Yes, Another Response to A Church vs. World Issue

This morning I was reading an article from the Independent Journal Review on what Millennials within the Church actually want from their church. To me, it was a pretty surprising article. I’d expected more radical responses, as that has always been my experience when dealing with Millennials within the Church. Our family has attended more than seven different denominations in the last six years, searching for a church that isn’t afraid to address the Truth and stand strong for Jesus, instead of running away at the first sight of trouble. We’ve finally found one that suffices, though I’m sad to say it’s congregants aren’t nearly as vocal as the Pastor. Most are lukewarm, waiting to hear words that will tickle their ears, rather than cause them to move into action. Loving one’s neighbor is never easy, and most of us would love to tune that message out, wouldn’t we? Sometimes though, God calls us to tough love, and I wish the Church would address that more instead of spouting endless scriptures about how “God is love.” He certainly is love, and that love takes many forms as it does in parenting, in marriage, in community relations and so forth. Sometimes God leaves us in our sin because we are unwilling to acknowledge it, despite being told that we are in fact, rolling around in the muck of it and are in danger of being left in it if we choose not to repent and turn from it. Romans 1:26-28 is a great reminder of that.

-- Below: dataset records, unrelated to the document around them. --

/-- The mirror keeps the rail. [cite: DuminilCopinSmirnov2012, §3 (Fig. 3)] -/
@[simp] theorem smap_fst (s : ℤ) (a : Bool × ℤ) : (smap s a).1 = a.1 := rfl

/-- The mirror multiplies the position. [cite: DuminilCopinSmirnov2012, §3 (Fig. 3)] -/
@[simp] theorem smap_snd (s : ℤ) (a : Bool × ℤ) : (smap s a).2 = s * a.2 := rfl

/-- The mirror preserves ladder adjacency. [cite: DuminilCopinSmirnov2012, §3 (Fig. 3)] -/
theorem LAdj.smap {s : ℤ} (hs : s = 1 ∨ s = -1) {a b : Bool × ℤ} (h : LAdj a b) :
    LAdj (smap s a) (smap s b) := by
  simp only [LAdj, smap_fst, smap_snd] at h ⊢
  rcases hs with rfl | rfl
  · simpa using h
  · rcases h with ⟨h1, h2 | h2⟩ | ⟨h1, h2, h3⟩
    · left; exact ⟨h1, Or.inr (by rw [h2]; ring)⟩
    · left; exact ⟨h1, Or.inl (by rw [h2]; ring)⟩
    · right; exact ⟨h1, by rw [h2], by omega⟩

/-- The mirror is injective (`s ≠ 0`). [cite: DuminilCopinSmirnov2012, §3 (Fig. 3)] -/
theorem smap_injective {s : ℤ} (hs : s ≠ 0) : Function.Injective (smap s) := by
  rintro ⟨r, p⟩ ⟨r', q⟩ h
  simp only [smap, Prod.mk.injEq] at h
  obtain ⟨rfl, h2⟩ := h
  have := mul_left_cancel₀ hs h2
  subst this; rfl

/-- **The walk with parameters `(s, left, l, right)`**: side `s = ±1`, optional left excursion of depth
`2k+1`, weave word `l`, optional right excursion of depth `2k'+1`. [cite: DuminilCopinSmirnov2012, §3 (Fig. 3)] -/
def famWalk (s : ℤ) (left : Option ℕ) (l : List Bool) (right : Option ℕ) : List HV :=
  walkOfA ((encode left l right).map (smap s)) (frail left l right) (s * (2 * (l.length : ℤ)))

/-- `ℓ` of a family walk. [cite: DuminilCopinSmirnov2012, §1] -/
theorem mwLen_famWalk (s : ℤ) (left : Option ℕ) (l : List Bool) (right : Option ℕ) :
    mwLen (famWalk s left l right) = elen left l right := by
  rw [famWalk, mwLen_walkOfA, List.length_map, length_encode]

/-- The final dart of a family walk. [cite: DuminilCopinSmirnov2012, §1] -/
theorem finalDart_famWalk (s : ℤ) (left : Option ℕ) (l : List Bool) (right : Option ℕ) :
    finalDart (famWalk s left l right) =
      (lad (frail left l right) (s * (2 * (l.length : ℤ))), exitOf (frail left l right) (s * (2 * (l.length : ℤ)))) := by
  apply finalDart_walkOfA
  rw [List.getLast?_map, getLast?_encode]; rfl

While I was reading the comments section of this article, I was disappointed to see so many people defending revisionism within the Church! Some asked if we should bring back stoning for homosexuals. This was my response, for which I am entirely unapologetic. I’ll leave you with it and ask, what would you have said?

Well, perhaps we should bring that back. I for one am disappointed to learn that at one time it was in fact illegal to be homosexual in the U.S and that law has been rescinded. I’d love to see it come back! But I wouldn’t want my Pastor to preach an entire sermon on how the government should deal with homosexuality. I’d prefer that He’d speak about God’s take on it and that God calls us to repentance for ALL sins. It’s a sin that desperately needs addressed within the church before too many fall away for eternity!

Rom. 1:26-28, “For this reason God gave them over to degrading passions; for their women exchanged the natural function for that which is unnatural, 27 and in the same way also the men abandoned the natural function of the woman and burned in their desire toward one another, men with men committing indecent acts and receiving in their own persons the due penalty of their error. 28 And just as they did not see fit to acknowledge God any longer, God gave them over to a depraved mind, to do those things which are not proper.”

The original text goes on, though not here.